_Brief:_
Somewhere below is a line with "rw [ha']; ring" and, later, a line with "rw [hz', hw, hdiff]"; repeat those two lines and all the lines between them, exactly as they are.

_Data shown:_
/-- **Convexity of the ground-state energy density in the density, for an interaction of either
sign**: `n ↦ energyDensity2D t U n` is convex on `[0, 2)` (rational weights by the row tiling, real
weights by approximation from below and the one-sided Lipschitz bound). [folklore] -/
theorem csp_convexOn_energyDensity2D (t U : ℝ) :
    ConvexOn ℝ (Set.Ico (0 : ℝ) 2) (energyDensity2D t U) := by
  -- adapted from `ThermodynamicLimit.convexOn_energyDensity2D`
  refine ⟨convex_Ico 0 2, ?_⟩
  intro x hx y hy a b ha hb hab
  wlog hxy : x ≤ y generalizing x y a b
  · have h := this hy hx hb ha (by linarith) (le_of_not_ge hxy)
    rw [add_comm] at h
    rw [smul_eq_mul, smul_eq_mul] at *
    linarith [h]
  rw [smul_eq_mul, smul_eq_mul, smul_eq_mul, smul_eq_mul]
  obtain ⟨hx0, hx2⟩ := hx
  obtain ⟨hy0, hy2⟩ := hy
  set w := a * x + b * y with hw
  have hb1 : b ≤ 1 := by linarith
  have hwx : x ≤ w := by simp only [hw]; nlinarith
  have hwy : w ≤ y := by simp only [hw]; nlinarith
  have hw2 : w < 2 := hwy.trans_lt hy2
  have hw0 : 0 ≤ w := hx0.trans hwx
  set ex := energyDensity2D t U x
  set ey := energyDensity2D t U y
  set C : ℝ := |ex| + |ey| + addCost t U w * (y - x) with hC
  have hAw := addCost_nonneg t U hw2
  have hC0 : 0 ≤ C := by simp only [hC]; have := mul_nonneg hAw (sub_nonneg.2 hxy); positivity
  -- `e(w) ≤ a e(x) + b e(y) + C/(k+1)` for every `k`
  have key : ∀ k : ℕ, energyDensity2D t U w ≤ a * ex + b * ey + C / (k + 1 : ℕ) := by
    intro k
    have hKpos : (0 : ℝ) < (k + 1 : ℕ) := by positivity
    set m : ℕ := ⌊b * (k + 1 : ℕ)⌋₊ with hm
    have hmle : (m : ℝ) ≤ b * (k + 1 : ℕ) := Nat.floor_le (by positivity)
    have hmlt : b * (k + 1 : ℕ) < m + 1 := Nat.lt_floor_add_one _
    have hmK : m ≤ k + 1 := by
      have : (m : ℝ) ≤ (k + 1 : ℕ) := hmle.trans (by nlinarith)
      exact_mod_cast this
    -- the rational point `z = ((K - m) x + m y)/K ≤ w`
    set z : ℝ := (((k + 1 - m : ℕ) : ℝ) * x + ((k + 1 : ℕ) - ((k + 1 - m : ℕ) : ℝ)) * y) / (k + 1 : ℕ)
      with hz
    have hcast : ((k + 1 - m : ℕ) : ℝ) = (k + 1 : ℕ) - m := by push_cast [Nat.cast_sub hmK]; ring
    have hz' : z = x + (m / (k + 1 : ℕ)) * (y - x) := by
      simp only [hz, hcast]; field_simp; ring
    have hθ' : b - 1 / (k + 1 : ℕ) ≤ (m : ℝ) / (k + 1 : ℕ) := by
      have h : b ≤ ((m : ℝ) + 1) / (k + 1 : ℕ) := by rw [le_div_iff₀ hKpos]; linarith
      rw [add_div] at h; linarith
    have hθ : (m : ℝ) / (k + 1 : ℕ) ≤ b := by rw [div_le_iff₀ hKpos]; exact hmle
    have ha' : a = 1 - b := by linarith
    have hdiff : a * x + b * y - (x + m / (k + 1 : ℕ) * (y - x)) = (b - m / (k + 1 : ℕ)) * (y - x) := by
      rw [ha']; ring
    have hzw : z ≤ w := by
      rw [hz', hw, ← sub_nonneg, hdiff]
      exact mul_nonneg (by linarith) (by linarith)
    have hwz : w - z ≤ (y - x) / (k + 1 : ℕ) := by
      rw [hz', hw, hdiff]
      calc (b - m / (k + 1 : ℕ)) * (y - x) ≤ (1 / (k + 1 : ℕ)) * (y - x) :=
            mul_le_mul_of_nonneg_right (by linarith) (by linarith)
        _ = (y - x) / (k + 1 : ℕ) := by ring
    have hz0 : 0 ≤ z := by
      rw [hz']
      have := mul_nonneg (div_nonneg (Nat.cast_nonneg m) hKpos.le) (sub_nonneg.2 hxy)
      linarith
    -- rational convexity at `z`, then add density up to `w`
    have hrat := csp_energyDensity2D_ratConvex t U hx0 hx2 hy0 hy2 k (k + 1 - m) (Nat.sub_le _ _)
    rw [← hz] at hrat
    have hmono := csp_energyDensity2D_le_add t U hz0 hzw hw2
    have hcoef1 : ((k + 1 - m : ℕ) : ℝ) / (k + 1 : ℕ) = 1 - m / (k + 1 : ℕ) := by
      rw [hcast]; field_simp
    have hcoef2 : (((k + 1 : ℕ) : ℝ) - ((k + 1 - m : ℕ) : ℝ)) / (k + 1 : ℕ) = m / (k + 1 : ℕ) := by
      rw [hcast]; ring_nf
    rw [hcoef1, hcoef2] at hrat
    -- `|(1 - m/K - a) ex + (m/K - b) ey| ≤ (|ex| + |ey|)/K`
    have hd1 : |(1 - (m : ℝ) / (k + 1 : ℕ) - a) * ex| ≤ |ex| / (k + 1 : ℕ) := by
      rw [abs_mul, div_eq_mul_one_div |ex|, mul_comm |ex|]
      refine mul_le_mul_of_nonneg_right ?_ (abs_nonneg _)
      rw [abs_le]; constructor <;> linarith
    have hd2 : |((m : ℝ) / (k + 1 : ℕ) - b) * ey| ≤ |ey| / (k + 1 : ℕ) := by
      rw [abs_mul, div_eq_mul_one_div |ey|, mul_comm |ey|]
      refine mul_le_mul_of_nonneg_right ?_ (abs_nonneg _)
      rw [abs_le]; constructor <;> linarith
    have hd1' := le_abs_self ((1 - (m : ℝ) / (k + 1 : ℕ) - a) * ex)
    have hd2' := le_abs_self (((m : ℝ) / (k + 1 : ℕ) - b) * ey)
    have hd3 : addCost t U w * (w - z) ≤ addCost t U w * (y - x) / (k + 1 : ℕ) := by
      rw [mul_div_assoc]; exact mul_le_mul_of_nonneg_left hwz hAw
    have hCK : C / (k + 1 : ℕ) = |ex| / (k + 1 : ℕ) + |ey| / (k + 1 : ℕ) +
        addCost t U w * (y - x) / (k + 1 : ℕ) := by
      simp only [hC]; rw [add_div, add_div]
    rw [hCK]
    nlinarith [hrat, hmono, hd1, hd2, hd1', hd2', hd3]
  -- let `k → ∞`
  refine le_of_forall_pos_le_add fun ε hε => ?_
  obtain ⟨k, hk⟩ := exists_nat_gt (C / ε)
  have hk' : C / (k + 1 : ℕ) ≤ ε := by
    rw [div_le_iff₀ (by positivity)]
    rw [div_lt_iff₀ hε] at hk
    push_cast; nlinarith
  linarith [key k]

/-- **Main theorem — the canonical energy density of the 2D Hubbard torus for an interaction of
either sign.** For every hopping `t` and EVERY real `U`: (i) for every density `0 ≤ n < 2` the
canonical ground-state energy per site `E_{L×L}(2⌊nL²/2⌋)/L²` of the Hubbard torus `ℤ/Lℤ × ℤ/Lℤ`
converges to `energyDensity2D t U n`; (ii) `n ↦ energyDensity2D t U n` is convex on `[0, 2)` (the
tree's `tendsto_energyDensity2D` / `convexOn_energyDensity2D` assume `U ≥ 0`). [folklore] -/
theorem csp_energyDensity :
    ∀ t U : ℝ,
      (∀ n : ℝ, 0 ≤ n → n < 2 → Filter.Tendsto (fun L : ℕ =>
        groundEnergyAt (fermionRectTorusGraph L L) t U (ThermodynamicLimit.rectN n L) / (L : ℝ) ^ 2)
          Filter.atTop (nhds (ThermodynamicLimit.energyDensity2D t U n))) ∧
      ConvexOn ℝ (Set.Ico (0 : ℝ) 2) (ThermodynamicLimit.energyDensity2D t U) :=
  fun t U => ⟨fun _ hn0 hn2 => csp_tendsto_energyDensity2D t U hn0 hn2,
    csp_convexOn_energyDensity2D t U⟩

end Summit.HubbardSuperconductivity.HubbardSuperconductivity.Theorems.CwSsbToEvenTorusLRO

end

_Answer section:_
      rw [ha']; ring
    have hzw : z ≤ w := by
      rw [hz', hw, ← sub_nonneg, hdiff]
      exact mul_nonneg (by linarith) (by linarith)
    have hwz : w - z ≤ (y - x) / (k + 1 : ℕ) := by
      rw [hz', hw, hdiff]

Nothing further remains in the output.